I brought it on myself really. There’s no denying it. After all, I’m the one who chose the number for the latest writing challenge sent out by Danni… how was I to know that it would turn out to be so, well, challenging?
Here’s what I apparently chose:
“A Twist of Truth”
Tell us a story from your past.
1) It must be a true story, but it can be any story that you want to tell.
2) It does not have to be completely accurate. Think of this more as a dramatization rather than a biography.
3) The story cannot be from your POV. In other words, it’s your memory, and your story, but it should be from the POV of someone else who was there. (This could even be the family pet, if you’d like)
Ignoring–or perhaps allowing for–the fact that rule 2 offers some leniency, I’m faced with a dilemma. In any story of mine with actual conflict told from the other persons point of view I either a) come off as looking like a terrible person, b) look like I’m trying to be sensationalist, or c) both.

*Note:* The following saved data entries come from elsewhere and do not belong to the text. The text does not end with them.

/-! ## §1 Near old pairs above any capped youngest cluster (parametric) -/

/-- **NEAR OLD PAIRS AS LEVELS, PARAMETRIC FORM.**  Along every box solution of an isotone dominated memory with floor (`L ≥ 0`, `K ≥ 1` ages) and every
damping of the self-consistent class: the youngest level is ANY cluster `S₀ ⊂ [1, K)` with window `hi₀` (`56 ≤ R₀·hi₀`) and a typed cap
`Σ_{k∈S₀} x_k(q) ≤ s₀`; the levels `1 ≤ j < r` are near old pairs `{a j, p j}`, `a j ≤ p j ≤ 2·a j` (`p j < K`; a single age when `p j = a j`), in
separation `R₀·hi₀ ≤ a 1`, `R₀·p j ≤ a (j+1)`; the profile vanishes off `S₀ ∪ ⋃_j {a j, p j}`; closure `κ > 0`, `s₀(1+κ) ≤ 1`, `0.617(1+κ) < 1`,
`κ + 4·0.617(1+κ) ≤ R₀(1 − 0.617(1+κ))κ`.  THEN `0 ≤ ε ≤ e` at every pin, every horizon, every `r ≥ 1` ((E99c) with the caps (E99b) `near_pair_load_le`).
[folklore] -/
theorem flow_nonneg_near_pair_levels_of_cap
    (hmono : ∀ u v : ℕ → ℝ, SeqBox γ u → SeqBox γ v → (∀ j, u j ≤ v j) → B u ≤ B v)
    (hL : ∀ k, 0 ≤ L k) (hb : 0 < b) (hlo : ∀ u, SeqBox γ u → b ≤ B u) (hdom : ∀ u, SeqBox γ u → ∑ k ∈ range K, L k * u k ≤ B u)
    (hh : SeqBox γ h) (hf : MemFlow B gIR h) (hg : ∀ t, 0 < g t ∧ g t ≤ 1)
    (hgF : ∀ t, 1 ≤ g t * (1 + ∑ k ∈ range K, L k * h (t + k) ^ 3 / 2)) (hK : 1 ≤ K)
    {κ s₀ : ℝ} {R₀ : ℕ} (hκ : 0 < κ) (hs₀C : s₀ * (1 + κ) ≤ 1) (hsC : (617 / 1000 : ℝ) * (1 + κ) < 1)
    (hR : κ + 4 * (617 / 1000 : ℝ) * (1 + κ) ≤ (R₀ : ℝ) * (1 - (617 / 1000 : ℝ) * (1 + κ)) * κ)
    {S₀ : Finset ℕ} {hi₀ : ℕ} (hS₀K : ∀ k ∈ S₀, 1 ≤ k ∧ k < K) (hS₀hi : ∀ k ∈ S₀, k ≤ hi₀) (hR56 : 56 ≤ R₀ * hi₀)
    (hcap0 : ∀ q, ∑ k ∈ S₀, (k : ℝ) * (L k * h (q + k) ^ 3 / 2) ≤ s₀)
    {r : ℕ} {a p : ℕ → ℕ} (hr : 1 ≤ r) (hap : ∀ j, 1 ≤ j → j < r → a j ≤ p j ∧ p j ≤ 2 * a j) (hpK : ∀ j, 1 ≤ j → j < r → p j < K)
    (hsep0 : 1 < r → R₀ * hi₀ ≤ a 1) (hsep : ∀ j, 1 ≤ j → j + 1 < r → R₀ * p j ≤ a (j + 1))
    (hLa : ∀ l, l < K → l ∉ S₀ → (∀ j, 1 ≤ j → j < r → l ≠ a j ∧ l ≠ p j) → L l = 0)
    {N : ℕ} {KL : ℕ → ℕ → ℕ → ℝ}
    (hKL : ∀ k n l, KL k n l = if 0 < k ∧ k < K ∧ l < k then L k * h (n + k) ^ 3 / 2 * ∏ t ∈ Ico (n + 1 + l) (n + k + 1), g t else 0)
    {KA : ℕ → ℕ → ℕ → ℝ} {RA : ℕ → (ℕ → ℝ) → ℕ → ℝ}
    (hRA : ∀ i v m, RA i v m = ∑ l ∈ range K, KA i m l * v (m + 1 + l))
    (hKA : ∀ i m l, KA i m l = KL i m l + KA (i + 1) m l) (hKAtop : ∀ m l, KA K m l = 0)
    {e ε : ℕ → ℝ} (he0 : ∀ m, 0 ≤ e m) (hea : ∀ m, e (m + 1) ≤ e m)
    (hεt : ∀ m, N < m → ε m = 0) (hεrec : ∀ m, ε m = e m - RA 1 ε m) : ∀ m, 0 ≤ ε m ∧ ε m ≤ e m := by
  have hR0 : (0 : ℝ) < R₀ := by
    have h1 : 0 < κ + 4 * (617 / 1000 : ℝ) * (1 + κ) := by positivity
    by_contra h0
    have hle : (R₀ : ℝ) ≤ 0 := not_lt.mp h0
    have : (R₀ : ℝ) = 0 := le_antisymm hle (Nat.cast_nonneg R₀)
    rw [this] at hR; linarith
  have hR1 : 1 ≤ R₀ := by exact_mod_cast (show (0 : ℝ) < R₀ from hR0)
  -- the window of each level and the chain of separations
  obtain ⟨HI, hHI⟩ : ∃ HI : ℕ → ℕ, ∀ j, HI j = if j = 0 then hi₀ else p j := ⟨_, fun _ => rfl⟩
  have hHI0 : HI 0 = hi₀ := by rw [hHI]; simp
  have hHIS : ∀ j, 1 ≤ j → HI j = p j := fun j hj => by rw [hHI, if_neg (by omega)]
  have hchain : ∀ i j, i < j → j < r → R₀ * HI i ≤ a j := by
    intro i j hij hjr
    induction j, hij using Nat.le_induction with
    | base =>
      rcases Nat.eq_zero_or_pos i with rfl | hi
      · rw [hHI0]; exact hsep0 (by omega)
      · rw [hHIS i hi]; exact hsep i hi (by omega)
    | succ j hle ih =>
      have h1 := ih (by omega)
      have h2 := hsep j (by omega) hjr
      have h3 := (hap j (by omega) (by omega)).1
      have h4 : p j ≤ R₀ * p j := Nat.le_mul_of_pos_left _ (by omega)
      omega
  have ha56 : ∀ j, 1 ≤ j → j < r → 56 ≤ a j := by
    intro j hj hjr
    have := hchain 0 j (by omega) hjr
    rw [hHI0] at this; omega
  refine flow_nonneg_cluster_levels_of_caps hmono hL hb hlo hdom hh hf hg hgF hK hκ (by norm_num) hs₀C hsC hR
    (r := r) (S := fun j => if j = 0 then S₀ else {a j, p j}) (lo := fun j => if j = 0 then 1 else a j) (hi := HI)
    (fun j hj k hk => ?_) (fun j hj k hk => ?_) (fun j hj k hk => ?_) (fun j hj1 hjr => ?_) (fun j hj => ?_) (fun i j hij hjr => ?_)
    (fun l hl hno => ?_) (fun q => ?_) (fun j q hj1 hjr => ?_) hKL hRA hKA hKAtop he0 hea hεt hεrec
  · -- members are ages in [1, K)
    by_cases hj0 : j = 0
    · subst hj0; simp only [if_true] at hk; exact hS₀K k hk
    · simp only [if_neg hj0, mem_insert, mem_singleton] at hk
      have h1 := ha56 j (by omega) hj; have h2 := hap j (by omega) hj; have h3 := hpK j (by omega) hj
      rcases hk with rfl | rfl <;> omega
  · -- members are ≥ lo
    by_cases hj0 : j = 0
    · subst hj0; simp only [if_true] at hk ⊢; exact (hS₀K k hk).1
    · simp only [if_neg hj0, mem_insert, mem_singleton] at hk ⊢
      have h2 := hap j (by omega) hj
      rcases hk with rfl | rfl <;> omega
  · -- members are ≤ hi
    by_cases hj0 : j = 0
    · subst hj0; simp only [if_true] at hk; rw [hHI0]; exact hS₀hi k hk
    · simp only [if_neg hj0, mem_insert, mem_singleton] at hk
      rw [hHIS j (by omega)]
      have h2 := hap j (by omega) hj
      rcases hk with rfl | rfl <;> omega
  · -- lo ≤ hi for the older levels
    simp only [if_neg (show j ≠ 0 by omega)]
    rw [hHIS j hj1]; exact (hap j hj1 hjr).1
  · -- separation R₀·hi j ≤ lo (j+1) = a (j+1)
    simp only [if_neg (Nat.succ_ne_zero j)]
    exact hchain j (j + 1) (by omega) hj
  · -- the clusters are pairwise disjoint: everything in level i lies below everything in level j
    have hlt : ∀ x, x ∈ (if i = 0 then S₀ else ({a i, p i} : Finset ℕ)) → ∀ y, y ∈ (if j = 0 then S₀ else ({a j, p j} : Finset ℕ)) → x < y := by
      intro x hx y hy
      have hj0 : j ≠ 0 := by omega
      simp only [if_neg hj0, mem_insert, mem_singleton] at hy
      have hc := hchain i j hij hjr
      have hay : a j ≤ y := by have := (hap j (by omega) hjr).1; rcases hy with rfl | rfl <;> omega
      have hxH : 1 ≤ x ∧ x ≤ HI i := by
        by_cases hi0 : i = 0
        · subst hi0; simp only [if_true] at hx; rw [hHI0]; exact ⟨(hS₀K x hx).1, hS₀hi x hx⟩
        · simp only [if_neg hi0, mem_insert, mem_singleton] at hx
          rw [hHIS i (by omega)]
          have h1 := ha56 i (by omega) (by omega); have h2 := hap i (by omega) (by omega)
          rcases hx with rfl | rfl <;> omega
      have : HI i ≤ R₀ * HI i := Nat.le_mul_of_pos_left _ (by omega)
      rcases Nat.lt_or_ge (HI i) (R₀ * HI i) with h5 | h5
      · omega
      · -- R₀·HI i ≤ HI i forces nothing unless HI i = 0, excluded by 1 ≤ x ≤ HI i when R₀ ≥ 2; use 56 ≤ R₀·hi₀-type growth instead
        have h6 : 2 * HI i ≤ R₀ * HI i := by
          have hR2 : 2 ≤ R₀ := by
            by_contra hR2
            have hR1' : R₀ = 1 := by omega
            rw [hR1'] at hR; norm_num at hR; nlinarith [hsC, hκ]
          exact Nat.mul_le_mul_right _ hR2
        omega
    exact disjoint_left.mpr fun x hx hx' => lt_irrefl x (hlt x hx x hx')
  · -- the profile vanishes off the clusters
    refine hLa l hl (by simpa using hno 0 (by omega)) fun j hj1 hjr => ?_
    have := hno j hjr
    simp only [if_neg (show j ≠ 0 by omega), mem_insert, mem_singleton, not_or] at this
    exact this
  · -- the youngest cap
    simp only [if_true]; exact hcap0 q
  · -- the older caps: (E99b)
    simp only [if_neg (show j ≠ 0 by omega)]
    have h2 := hap j hj1 hjr
    exact near_pair_load_le hmono hL hb hlo hdom hh hf (ha56 j hj1 hjr) h2.1 h2.2 (hpK j hj1 hjr) q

A corollary to b is that I’m afraid that anything interesting about me will come off as trying to make a political point somehow.

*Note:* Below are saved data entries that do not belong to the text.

import Mathlib

/-!
# Isolation budget law (hsemireg-semihom-2 g19, 2026-08-30) — fibre kernel

line stmt-HodgeConjecture-18881 Cruxes/BlochSeedDiscOne/Lines/birth.lean 814a6a70c14e831a stub_rung_pad4_seedAt

Model-level linear algebra behind memo `ISOLATION-BUDGET-U2-semihom2-g19.md` (pub-hsemireg, semihom-2 g19).  A display of a monad
at a point `x` is `A --i--> N --q--> C` with `i` injective, `q` surjective, `q ∘ i = 0`; its cohomology has dimension
`dim N − dim A − dim C` (= rank E, the BUDGET).  If a subspace `W ≤ N` is q-DARK (`W ≤ ker q`) and i-UNSOURCED
(`W ∩ im i = 0`), then `im i ⊕ W ≤ ker q`, whence

  `dim A + dim C + dim W ≤ dim N`        (`isolation_budget`),

i.e. `dim W ≤ budget`; if `dim W` exceeds the budget no display exists (`no_display_of_isolated`).
Dictionary (memo §1): `W = ⊕_y K_y(x)`, one line per copy `y` of an N-side box hosting a half letter `F_w` at position `p`
with NO ψ_p / FF source from the A-side and no FF target on the C-side, at a point `x` whose `p`-coordinate lies on the
collapse divisor of that letter (chain law of record: `im ψ = ker φ = k ⊂ F_w|x`, so `K_y = k ⊗ (other factors)` is killed by
every block out of `y` and met by no block into `y`).  So `n(x) := #{such copies collapsed at x} ≤ rank E`.
Sibling of `B3JointHall.subMonad_of_compl` / `subMonad_finrank_le` (same kernel, stated with the dark summand explicit).
Evidence-only; CLASS tables ≠ designs ≠ sheaves ≠ SEED; nothing here is a step toward HC / HC_CM / HC_AV / №4 / 26512 / 18881 / H2.
-/
namespace Summit.HodgeConjecture.HodgeConjecture.Cruxes.BlochSeedDiscOne.IsolationBudget

open Module LinearMap

variable {K : Type*} [Field K]
variable {A N C : Type*} [AddCommGroup A] [Module K A] [AddCommGroup N] [Module K N] [AddCommGroup C] [Module K C]

/-- ISOLATION BUDGET: in a display `A --i--> N --q--> C` (`i` injective, `q` surjective, `q ∘ i = 0`) every subspace
`W ≤ ker q` with `W ∩ im i = 0` satisfies `dim A + dim C + dim W ≤ dim N`, i.e. `dim W ≤ dim N − dim A − dim C = rank E`. -/
theorem isolation_budget [FiniteDimensional K N] (i : A →ₗ[K] N) (q : N →ₗ[K] C)
    (hi : Function.Injective i) (hq : Function.Surjective q) (h : q.comp i = 0)
    (W : Submodule K N) (hW : W ≤ LinearMap.ker q) (hdisj : Disjoint (LinearMap.range i) W) :
    finrank K A + finrank K C + finrank K W ≤ finrank K N := by
  have hle : LinearMap.range i ≤ LinearMap.ker q := by
    rintro _ ⟨a, rfl⟩
    have := LinearMap.congr_fun h a
    simpa using this
  have hsup : LinearMap.range i ⊔ W ≤ LinearMap.ker q := sup_le hle hW
  have hinf : LinearMap.range i ⊓ W = ⊥ := hdisj.eq_bot
  have hST : finrank K ↥(LinearMap.range i ⊔ W) + finrank K ↥(LinearMap.range i ⊓ W)
      = finrank K ↥(LinearMap.range i) + finrank K ↥W :=
    Submodule.finrank_sup_add_finrank_inf_eq (LinearMap.range i) W
  have hbot : finrank K ↥(LinearMap.range i ⊓ W) = 0 := by
    rw [hinf, finrank_bot]
  have h1 : finrank K ↥(LinearMap.range i) = finrank K A := LinearMap.finrank_range_of_inj hi
  have h2 : finrank K ↥(LinearMap.range i ⊔ W) ≤ finrank K ↥(LinearMap.ker q) := Submodule.finrank_mono hsup
  have h3 : finrank K ↥(LinearMap.range q) + finrank K ↥(LinearMap.ker q) = finrank K N :=
    LinearMap.finrank_range_add_finrank_ker q
  have h4 : finrank K ↥(LinearMap.range q) = finrank K C := by
    rw [LinearMap.range_eq_top.mpr hq, finrank_top]
  omega

/-- Contrapositive (the DEAD verdict): if a q-dark, i-unsourced subspace `W` has `dim W > dim N − dim A − dim C`
(more isolated collapsed half-letter lines than the rank budget), then `A --i--> N --q--> C` is not a display. -/
theorem no_display_of_isolated [FiniteDimensional K N] (i : A →ₗ[K] N) (q : N →ₗ[K] C) (W : Submodule K N)
    (hW : W ≤ LinearMap.ker q) (hdisj : Disjoint (LinearMap.range i) W)
    (hbig : finrank K N < finrank K A + finrank K C + finrank K W) :
    ¬ (Function.Injective i ∧ Function.Surjective q ∧ q.comp i = 0) := by
  rintro ⟨hi, hq, h⟩
  have := isolation_budget i q hi hq h W hW hdisj
  omega

/-- The budget is attained by nothing smaller: with `W = ⊥` the law is the plain monad inequality
`dim A + dim C ≤ dim N` of `B3JointHall.subMonad_finrank_le`. -/
theorem monad_finrank_le [FiniteDimensional K N] (i : A →ₗ[K] N) (q : N →ₗ[K] C)
    (hi : Function.Injective i) (hq : Function.Surjective q) (h : q.comp i = 0) :
    finrank K A + finrank K C ≤ finrank K N := by
  have := isolation_budget i q hi hq h ⊥ bot_le disjoint_bot_right
  simpa using this

/-- Toy instance of the DEAD verdict (budget 0, one isolated line): `A = 0`, `N = C = K`, `W = ⊤ ≤ ker q` forces `q = 0`,
so `q` is not surjective — one dark line exceeds a zero budget. -/
example (q : K →ₗ[K] K) (hW : (⊤ : Submodule K K) ≤ LinearMap.ker q) : ¬ Function.Surjective q := by
  intro hq
  have hq0 : q = 0 := by
    ext
    have : (1 : K) ∈ LinearMap.ker q := hW Submodule.mem_top
    simpa using this
  obtain ⟨x, hx⟩ := hq 1
  simp [hq0] at hx

end Summit.HodgeConjecture.HodgeConjecture.Cruxes.BlochSeedDiscOne.IsolationBudget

If I’m completely honest with myself, I’m a little afraid of the soul-bearing involved in this. That sounds weird coming from me, I know. After all, I tweet and blog pretty freely about my trans experience, my ADHD, and to some extent even my faith(though I still hold back there sometimes for fear of being too ‘evangelical’.) On top of that, my short story for the previous exercise was nothing if not a morality story that pretty much came down to ‘good Christians don’t throw their kids out of the house for being trans*’ and Fallen Things is nothing if not my soul refracted into a multitude of characters. I have no issues sharing these with the group, so why am I so hesitant now?
Partly, revealing myself through my characters is safe because it’s not ‘really me’. I can hide myself in the bit that are pure invention. And on the other side, revealing myself through my own perspective is authentic. I know how I feel or think I feel about the things I’ve experienced and the things I’ve done, but I can’t be certain how others perceived me in the same event. I’m terrified enough of getting my sister ‘wrong’ that I won’t even give a character her name. Actually, most close friends and family are off limits for names, for just about the same reason. I don’t want to get into their minds and get it ‘wrong’.

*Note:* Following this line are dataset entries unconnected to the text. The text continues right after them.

import Summits.AtomisticToContinuum.BoseEinsteinCondensation.Theorems.KineticLatticeBEC.Negative.Toolkit

/-!
# Negative lemmas for crux `KineticLatticeBEC` (stmt-AtomisticToContinuum-9671), IV: particle–hole
symmetry of the right-hand side and the immateriality of the cap `½`

Supports (does not close) stmt-AtomisticToContinuum-9671. The global spin flip `U = ⨂σˣ` fixes the crux
observable and maps `H_pen(L,N)` to `H_pen(L,L³−N)` (`flip_conj_Hpen`), whence the exact identity
`rhs_particle_hole : rhs(L,N) = rhs(L,L³−N) + 2N − L³` (`N₀(N) = N₀(L³−N) + (2N−L³)/L³`) and
`kineticLatticeBEC_iff_cap`: for every `0 < δ ≤ ½` the crux is equivalent to uniform BEC up to the cap
`N ≤ (1−δ)L³` (constant `cδ`). The RP-born threshold `½` carries no information.
-/

noncomputable section

namespace Summit.AtomisticToContinuum.BoseEinsteinCondensation.Theorems.KineticLatticeBEC.Negative

open scoped BigOperators ComplexOrder
open Literature.MathematicalPhysics.QuantumLattice Literature.Probability.LatticeModels Matrix Finset
open Summit.AtomisticToContinuum.BoseEinsteinCondensation.Theses.BECStronglyRayleigh
open Summit.AtomisticToContinuum.BoseEinsteinCondensation.Theorems.LatticeODLROOffHalfFilling.Negative

/-! ### §4 PARTICLE–HOLE SYMMETRY: `rhs(L,N) = rhs(L,L³−N) + 2N − L³`, and the cap `½` is immaterial

The global spin flip `U = ⨂σˣ` (bosonic particle–hole map) fixes `O = (S¹)²+(S²)²` and maps
`H_pen(L,N)` to `H_pen(L,L³−N)`; covariance of the tracial ground state gives the exact identity
`rhs_particle_hole`. Consequences: the zero-mode occupations satisfy `N₀(N) = N₀(L³−N) + (2N−L³)/L³`,
so (i) uniform BEC up to ANY fixed-fraction cap `N ≤ (1−δ)L³`, `0 < δ ≤ ½`, is EQUIVALENT to the crux
(`kineticLatticeBEC_iff_cap`: the RP-born `½` carries no information), while (ii) every cap of the form
`N ≤ L³ − K` with `K` FIXED is refuted in §2/§5 — the filling hypothesis is load-bearing exactly at
linear order in `L³`. -/

section ParticleHole

variable {Λ : Type*} [Fintype Λ] [DecidableEq Λ]

/-- The crux observable is particle–hole invariant: `U O Uᴴ = O`. [folklore] -/
theorem flip_conj_obsO : flipOp * obsO Λ * flipOpᴴ = obsO Λ := by
  rw [obsO_eq_sum_hop, Finset.mul_sum, Finset.sum_mul]
  refine Finset.sum_congr rfl fun x _ => ?_
  rw [Finset.mul_sum, Finset.sum_mul]
  exact Finset.sum_congr rfl fun y _ => flip_conj_hop x y

variable (L : ℕ) [NeZero L]

/-- `U pen(L,N) Uᴴ = −pen(L,L³−N)` for `N ≤ L³`. [folklore] -/
theorem flip_conj_pen {N : ℕ} (hN : N ≤ L ^ 3) :
    flipOp * pen L N * flipOpᴴ = -pen L (L ^ 3 - N) := by
  rw [pen, pen, Matrix.mul_add, Matrix.add_mul, flip_conj_totalSpin_two, Matrix.mul_smul,
    Matrix.smul_mul, Matrix.mul_one, flipOp_mul_conjTranspose, Nat.cast_sub hN, Nat.cast_pow,
    neg_add, ← neg_smul]
  congr 1
  ring

/-- **`U H_pen(L,N) Uᴴ = H_pen(L,L³−N)`** (`L ≥ 3`, `N ≤ L³`). [folklore] -/
theorem flip_conj_Hpen (hL : 3 ≤ L) {N : ℕ} (hN : N ≤ L ^ 3) :
    flipOp * Hpen L N * flipOpᴴ = Hpen L (L ^ 3 - N) := by
  have hsq : flipOp * (pen L N * pen L N) * flipOpᴴ =
      (flipOp * pen L N * flipOpᴴ) * (flipOp * pen L N * flipOpᴴ) := by
    rw [Matrix.mul_assoc (flipOp * pen L N) flipOpᴴ (flipOp * pen L N * flipOpᴴ),
      ← Matrix.mul_assoc flipOpᴴ (flipOp * pen L N) flipOpᴴ,
      ← Matrix.mul_assoc flipOpᴴ flipOp (pen L N), flipOp_conjTranspose_mul, Matrix.one_mul,
      Matrix.mul_assoc, Matrix.mul_assoc, Matrix.mul_assoc]
  rw [Hpen_eq, Hpen_eq, Matrix.mul_add, Matrix.add_mul, xyTorus_eq_Hmu_zero, flip_conj_hmu L hL 0,
    neg_zero, Matrix.mul_smul, Matrix.smul_mul, pow_two, pow_two, hsq, flip_conj_pen L hN,
    neg_mul_neg]

/-- The tracial ground-state expectation of `O` is particle–hole symmetric. [folklore] -/
theorem gsf_obsO_particle_hole (hL : 3 ≤ L) {N : ℕ} (hN : N ≤ L ^ 3) :
    (Hpen L (L ^ 3 - N)).groundStateFunctional (obsO (TorusSite 3 L)) =
      (Hpen L N).groundStateFunctional (obsO (TorusSite 3 L)) := by
  have h := groundStateFunctional_unitary_conj (A := Hpen L N) flipOp_mul_conjTranspose
    flipOp_conjTranspose_mul (obsO (TorusSite 3 L))
  rwa [flip_conj_Hpen L hL hN, flip_conj_obsO] at h

/-- **PARTICLE–HOLE IDENTITY** `rhs(L,N) = rhs(L,L³−N) + 2N − L³` (`L ≥ 3`, `N ≤ L³`); in terms of
zero-mode occupations `N₀(N) = N₀(L³−N) + (2N − L³)/L³`. [folklore] -/
theorem rhs_particle_hole (hL : 3 ≤ L) {N : ℕ} (hN : N ≤ L ^ 3) :
    rhs L N = rhs L (L ^ 3 - N) + 2 * N - (L : ℝ) ^ 3 := by
  rw [rhs, rhs, gsf_obsO_particle_hole L hL hN, Nat.cast_sub hN, Nat.cast_pow]
  ring

end ParticleHole

/-- The crux with the half-filling cap replaced by a fixed-fraction cap `N ≤ (1 − δ)L³`. -/
def KineticLatticeBECCap (δ : ℝ) : Prop :=
  ∃ c : ℝ, 0 < c ∧ ∃ L₀ : ℕ, ∀ (L : ℕ) [NeZero L], L₀ ≤ L → Even L → ∀ N : ℕ, 1 ≤ N →
    (N : ℝ) ≤ (1 - δ) * (L : ℝ) ^ 3 → c * N * (L : ℝ) ^ 3 ≤ rhs L N

/-- **The cap `½` is immaterial**: for every `0 < δ ≤ ½`, uniform BEC at all fillings `≤ 1 − δ` is
EQUIVALENT to the crux (fillings `≤ ½`), by the particle–hole identity (constant `c ↦ cδ`).
[folklore] -/
theorem kineticLatticeBEC_iff_cap {δ : ℝ} (hδ : 0 < δ) (hδ' : δ ≤ 1 / 2) :
    KineticLatticeBEC ↔ KineticLatticeBECCap δ := by
  rw [kineticLatticeBEC_iff]
  constructor
  · rintro ⟨c, hc, L₀, h⟩
    refine ⟨c * δ, mul_pos hc hδ, max L₀ 3, fun L _ hL hE N hN1 hNcap => ?_⟩
    have hL₀ : L₀ ≤ L := le_trans (le_max_left _ _) hL
    have hL3 : 3 ≤ L := le_trans (le_max_right _ _) hL
    have hLpos : (0 : ℝ) < (L : ℝ) ^ 3 := by positivity
    have hNle : N ≤ L ^ 3 := by
      have : (N : ℝ) ≤ (L : ℝ) ^ 3 := by nlinarith
      exact_mod_cast this
    by_cases h2N : 2 * N ≤ L ^ 3
    · have key := h L hL₀ hE N hN1 h2N
      have : c * δ * N * (L : ℝ) ^ 3 ≤ c * N * (L : ℝ) ^ 3 := by
        have hN0 : (0 : ℝ) ≤ N := Nat.cast_nonneg _
        have : c * δ ≤ c * 1 := by nlinarith
        nlinarith [mul_nonneg hN0 hLpos.le]
      linarith
    · push Not at h2N
      -- the mirror filling N' = L³ − N is at most half and at least δ L³ ≥ 1
      have hN'1 : 1 ≤ L ^ 3 - N := by
        have : (N : ℝ) < (L : ℝ) ^ 3 := by nlinarith
        have : N < L ^ 3 := by exact_mod_cast this
        omega
      have hN'2 : 2 * (L ^ 3 - N) ≤ L ^ 3 := by omega
      have key := h L hL₀ hE (L ^ 3 - N) hN'1 hN'2
      rw [rhs_particle_hole L hL3 hNle]
      have hcast : ((L ^ 3 - N : ℕ) : ℝ) = (L : ℝ) ^ 3 - N := by
        rw [Nat.cast_sub hNle, Nat.cast_pow]
      rw [hcast] at key
      -- key : c (L³ − N) L³ ≤ rhs L (L³−N); and L³ − N ≥ δ L³, 2N − L³ ≥ 0
      have h2N' : (L : ℝ) ^ 3 ≤ 2 * N := by exact_mod_cast h2N.le
      have hmirror : δ * (L : ℝ) ^ 3 ≤ (L : ℝ) ^ 3 - N := by nlinarith
      have hNL : (N : ℝ) ≤ (L : ℝ) ^ 3 := by exact_mod_cast hNle
      have h1 : c * δ * N * (L : ℝ) ^ 3 ≤ c * (δ * (L : ℝ) ^ 3) * (L : ℝ) ^ 3 := by
        have : c * δ * N ≤ c * δ * (L : ℝ) ^ 3 := by nlinarith [mul_pos hc hδ]
        nlinarith
      have h2 : c * (δ * (L : ℝ) ^ 3) * (L : ℝ) ^ 3 ≤ c * ((L : ℝ) ^ 3 - N) * (L : ℝ) ^ 3 := by
        nlinarith [mul_pos hc hLpos]
      linarith
  · rintro ⟨c, hc, L₀, h⟩
    refine ⟨c, hc, L₀, fun L _ hL hE N hN1 h2N => h L hL hE N hN1 ?_⟩
    have : (2 * N : ℝ) ≤ (L : ℝ) ^ 3 := by exact_mod_cast h2N
    nlinarith



end Summit.AtomisticToContinuum.BoseEinsteinCondensation.Theorems.KineticLatticeBEC.Negative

All of this of course just underlines why I have to write this. If it makes me uncomfortable, that’s just one more emotion to tap into for my writing. It’s one more thing I need to face so I can grow in my craft, and thus become a stronger writer. I may have to drag myself through this story kicking and screaming, but I will do it.
Is this something you’d have trouble with too, or would you have no problem with it? What other sorts of topic or situations are challenging for you to write? Don’t be shy, tells us all about it in the comments.